Stored items
· · · · · · ·
/-
Copyright (c) 2026 the pub-hodgecm-mathlib formalisation cell (harness21).  Prover seat hodgecm-mathlib-A-p12 (g24), 2026-09-02.  «S3-ram» seeding wave (LEAD F0P3a-plan (g12)
T11-80∕T11-84; owner F0P3a-p06 (g15)): organ (B-i) «DEPTH-REFINED FIXED BALLS» of the (α₂) TYPE-(2) line, II — the COUNTS in the coset currency of ★ FILE C (p847245).  Kernel lane,
`--supports stmt-HodgeConjecture-24833`.
-/
import Literature.NumberTheory.Rogawski1990.DepthZeroKappaTransferTypeTwoRamifiedRescaling   -- ★ (this seat) I: §1 `2 × 2` algebra, §2 the rescaled element `γ^{(j)}`; ⊇ ★ FILE C∕B∕A, ★ p847070, ★ p847118
import Literature.NumberTheory.Rogawski1990.LocalEndoscopicChartDatumCM                       -- ★ `isRegularElt_iff_charpoly_localNonsplitEquiv`
import HarnessLib

/-!
# Depth-refined fixed balls of a type-(2) element at a tame-ramified place, II — THE COUNTS: `#{hK⁰ : γ₂hK⁰ = hK⁰, (γ_W − ½tr)·(h𝒪_w²) ⊆ ϖ_v^j·(h𝒪_w²)} = m⁰(N − 2j)`
# and the modular column `m♯(N − 2j)`, `N = 2n`, `j < n` (Labesse–Langlands 1979 §2 Lemma 2.1; Kottwitz 1988 §2; Rogawski 1990 §4.9)

Topic `NumberTheory/Rogawski1990`; namespace `Literature.NumberTheory.Automorphic.UnitaryGroup`.  THEOREMS ONLY (no definition, no instance, no notation, no named fact,
no `sorry`); kernel lane `--supports stmt-HodgeConjecture-24833`.  Cell `pub/hodgecm-mathlib` (D-0151), crux H413; «S3-ram» seeding wave (count-neutral); seat A-p12 (g24),
heir-architect of the (α₂) line; organ (B-i) of the (d-v-dict) lane = the inner balls `m⁰(N−2)`, `m⁰(N−4)` of F0P3a-p07 (g13)'s ledger v1.3 law (S-0)∕(L2) feeding
`stub_T2G_zero`∕`stub_T2G_pm` (the dischargers of the ∃V sockets ★ p847450∕★ p847470∕p847471).  HONEST LABEL: HC_CM is proved only modulo the cell's 2 remaining named
inputs (hLiu418 24832, h413 24833) until rung 0 closes; nothing printed is asserted here — an assembly of ★ counts through the rescaling of file I.

THE STATEMENT (`natCard_depthFixed_selfDual_and_modular_of_even_depth_ramified`).  `v` tame-ramified non-split in the CM field `L` (`e(w|v) ≠ 1`, `2 ∈ 𝒪_w^×`), `ϖ` the
anti-fixed uniformiser of `L_w`, `U₂ = U(Φ₂)(L⁺_v)`, `E₂` the one-place model (★ `localNonsplitEquiv`), `K⁰ = U(Φ₂)(𝒪_v)` (↔ `GL₂(𝒪_w)`, the stabiliser of the self-dual
`𝒪_w²` — an EDGE of the tree of `SL₂(L⁺_v)`), `C′ ↔ D_ϖ GL₂(𝒪_w) D_ϖ⁻¹` (a VERTEX), `q = #(𝓞_{L⁺}∕v)`.  For `γ₂ ∈ U₂` of TYPE (2) (no root of `χ_{γ₂,w}` in `L_w`) with
`|tr² − 4det|_w(γ_{2,w}) = exp(−2·2n)` and `j < n`, with `c := ½ tr γ_{2,w}`:
  `#{hK⁰ : |(E₂(h⁻¹γ₂h) − c·1)_{ab}|_w ≤ |ϖ|^{2j} ∀ a b} = (q+1)·Σ_(k<n−j) q^k`,   `#{hC′ : |ϖ^b ϖ^{−a}(E₂(h⁻¹γ₂h) − c·1)_{ab}|_w ≤ |ϖ|^{2j} ∀ a b} = 1 + (q+1)·Σ_(k<n−j) q^k`
(such cosets are automatically `γ₂`-fixed).  READING: `hK⁰ ↦ B = E₂(h)·𝒪_w²` is the self-dual lattice, `E₂(h⁻¹γ₂h) − c·1` is the matrix of `γ_W − c` on `B`, so the condition
is `(γ_W − c)·B ⊆ ϖ^{2j}B = ϖ_v^j B`: THE NUMBER OF `γ_W`-FIXED SELF-DUAL LATTICES ON WHICH `γ_W − ½tr γ_W` IS `ϖ_v^j`-DIVISIBLE IS `m⁰(2(n−j))`, the edge count of the
vertex ball of radius `n − j` (and the vertex count `m♯(2(n−j))` for the modular column).  On the 2-deep tube `|c − 1|_w ≥ |ϖ|²`, so for `j = 1` the condition is
`(γ_W − 1)B ⊆ ϖ²B` = «label `0` on the axis» of the ledger: `#` = `m⁰(N−2)` = law (L2); the depths of `γ_W − c` on fixed `B` are odd (`2(n−m′)+1`, `m′` the far-endpoint
distance), which is why `⊆ ϖ^{2j}` and `⊆ ϖ^{2j+1}` cut out the same set.
THE PROOF.  File I §2 produces the RESCALED `γ₂^{(j)} = E₂⁻¹(u′)`, `u′ = λ_j⁻¹(1 + (2ϖ_v^{−j}∕t)s⁻¹(γ_{2,w} − c))`, again of type (2) with unramified-elliptic datum at depth
`2·2(n−j)`; its monodromy at `h` is the affine image `s′·1 + k·(E₂(h⁻¹γ₂h) − c·1)` of the monodromy of `γ₂` (`|s′| = 1`, `|k|⁻¹ = |ϖ|^{2j}`, file I `conj_affine`), so
`h⁻¹γ₂^{(j)}h ∈ K⁰ ⟺` the `K⁰`-condition and `∈ C′ ⟺` the `C′`-condition (file I `forall_v_le_one_affine_iff`; `|det| = 1` is automatic, ★ `v_det_coe_eq_one_of_mem_placeForm`;
★ `forall_v_sharp_iff_coe_mem_map_conj` for the twist): the two sets ARE `Fix(U₂⧸K⁰)` and `Fix(U₂⧸C′)` of `γ₂^{(j)}`, counted by ★ FILE B `sub_one_mul_natCard_fixedBy_add_two_eq_
of_unramified_elliptic` (= ★ p847070) and ★ FILE A `natCard_fixedBy_add_one_eq_natCard_fixedBy_of_deep_of_ramified` (regularity: file I `charpoly_separable_of_disc_ne_zero` +
★ `isRegularElt_iff_charpoly_localNonsplitEquiv`; no root: file I `isRoot_charpoly_of_affine`; compact centraliser: ★ `compactSpace_centralizer_cmDatum_two_of_not_exists_isRoot`;
deep trace `|2s′ − 2| < 1`), with ★ FILE C's arithmetic.  NOT HERE (sequel): the odd depth `N = 2n+1` (same rescaling with `π₁` for `ε₀`, edge balls), and the class
distribution on the shells (organ (B-ii)).

* §3 **`natCard_depthFixed_selfDual_and_modular_of_even_depth_ramified`** — keyed on `(hirr, hN, j < n)` only (conjugation-invariant; no deepness of `γ₂`).
* §4 `geom_ball_recursion` — `(q+1)·Σ_(k<m+1) q^k = q·Σ_(k<m) q^k + Σ_(k<m+2) q^k` in any commutative ring: with `m⁰(2n) = (q+1)Σ_(k<n)q^k` this is the TREE IDENTITY
  `(q+1)·m⁰(N−2) = q·m⁰(N−4) + m⁰(N)` (= `(q+1)m⁰(N−2) − q·m⁰(N−4) − 1 = m♯(N) − 2` of F0P3a-p07 (g13)'s ledger v1.3 (S-0)).

## References
* [LabesseLanglands1979] J.-P. Labesse, R. P. Langlands, *L-indistinguishability for SL(2)*, Canad. J. Math. 31 (1979): §2 Lemma 2.1 p. 8 (fixed balls of elliptic tori).
* [Kottwitz1988] R. E. Kottwitz, *Tamagawa numbers*, Ann. of Math. 127 (1988): §2 (fixed points on the building; orbit–stabiliser).
* [Rogawski1990] J. D. Rogawski, *Automorphic Representations of Unitary Groups in Three Variables*, Ann. of Math. Stud. 123 (1990): §4.9 Lemma 4.9.3 p. 56, Prop. 4.9.1 p. 55.
* [Serre1980Trees] J.-P. Serre, *Trees* (1980): Ch. II §1.1 (balls in the `(q+1)`-regular tree).
-/

set_option autoImplicit false

noncomputable section

open MeasureTheory Measure Set NumberField IsDedekindDomain Matrix ValuativeRel MulAction Finset Polynomial
open scoped ValuativeRel Matrix MatrixGroups WithZero

namespace Literature.NumberTheory.Automorphic.UnitaryGroup

open Literature.NumberTheory.Rogawski1990 Literature.NumberTheory.Automorphic Literature.NumberTheory.Automorphic.IntegralReduction
open Literature.NumberTheory.Automorphic.HermitianLatticeTree Literature.GroupTheory Literature.NumberTheory.GaloisRepresentations

/-! ## §3 The depth-refined fixed-coset counts of a type-(2) `γ₂` at even discriminant depth (the `cmDatum` currency of ★ FILE C) -/

section Counts

variable (L : Type) [Field L] [NumberField L] [IsCMField L] (v : HeightOneSpectrum (𝓞 ↥(maximalRealSubfield L)))
  (w : PlacesOver L v) (hw : IsCMField.complexConj L • w.1 = w.1)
· · · · · · ·
YOUR ASSIGNMENT: Looking at the data above, write out exactly the lines that start at the one containing "law (L2); the" and end at the one containing "the building; orbit–stabiliser)."; include both and nothing beyond.

ANSWER TO THE PROBLEM:
`(γ_W − 1)B ⊆ ϖ²B` = «label `0` on the axis» of the ledger: `#` = `m⁰(N−2)` = law (L2); the depths of `γ_W − c` on fixed `B` are odd (`2(n−m′)+1`, `m′` the far-endpoint
distance), which is why `⊆ ϖ^{2j}` and `⊆ ϖ^{2j+1}` cut out the same set.
THE PROOF.  File I §2 produces the RESCALED `γ₂^{(j)} = E₂⁻¹(u′)`, `u′ = λ_j⁻¹(1 + (2ϖ_v^{−j}∕t)s⁻¹(γ_{2,w} − c))`, again of type (2) with unramified-elliptic datum at depth
`2·2(n−j)`; its monodromy at `h` is the affine image `s′·1 + k·(E₂(h⁻¹γ₂h) − c·1)` of the monodromy of `γ₂` (`|s′| = 1`, `|k|⁻¹ = |ϖ|^{2j}`, file I `conj_affine`), so
`h⁻¹γ₂^{(j)}h ∈ K⁰ ⟺` the `K⁰`-condition and `∈ C′ ⟺` the `C′`-condition (file I `forall_v_le_one_affine_iff`; `|det| = 1` is automatic, ★ `v_det_coe_eq_one_of_mem_placeForm`;
★ `forall_v_sharp_iff_coe_mem_map_conj` for the twist): the two sets ARE `Fix(U₂⧸K⁰)` and `Fix(U₂⧸C′)` of `γ₂^{(j)}`, counted by ★ FILE B `sub_one_mul_natCard_fixedBy_add_two_eq_
of_unramified_elliptic` (= ★ p847070) and ★ FILE A `natCard_fixedBy_add_one_eq_natCard_fixedBy_of_deep_of_ramified` (regularity: file I `charpoly_separable_of_disc_ne_zero` +
★ `isRegularElt_iff_charpoly_localNonsplitEquiv`; no root: file I `isRoot_charpoly_of_affine`; compact centraliser: ★ `compactSpace_centralizer_cmDatum_two_of_not_exists_isRoot`;
deep trace `|2s′ − 2| < 1`), with ★ FILE C's arithmetic.  NOT HERE (sequel): the odd depth `N = 2n+1` (same rescaling with `π₁` for `ε₀`, edge balls), and the class
distribution on the shells (organ (B-ii)).

* §3 **`natCard_depthFixed_selfDual_and_modular_of_even_depth_ramified`** — keyed on `(hirr, hN, j < n)` only (conjugation-invariant; no deepness of `γ₂`).
* §4 `geom_ball_recursion` — `(q+1)·Σ_(k<m+1) q^k = q·Σ_(k<m) q^k + Σ_(k<m+2) q^k` in any commutative ring: with `m⁰(2n) = (q+1)Σ_(k<n)q^k` this is the TREE IDENTITY
  `(q+1)·m⁰(N−2) = q·m⁰(N−4) + m⁰(N)` (= `(q+1)m⁰(N−2) − q·m⁰(N−4) − 1 = m♯(N) − 2` of F0P3a-p07 (g13)'s ledger v1.3 (S-0)).

## References
* [LabesseLanglands1979] J.-P. Labesse, R. P. Langlands, *L-indistinguishability for SL(2)*, Canad. J. Math. 31 (1979): §2 Lemma 2.1 p. 8 (fixed balls of elliptic tori).
* [Kottwitz1988] R. E. Kottwitz, *Tamagawa numbers*, Ann. of Math. 127 (1988): §2 (fixed points on the building; orbit–stabiliser).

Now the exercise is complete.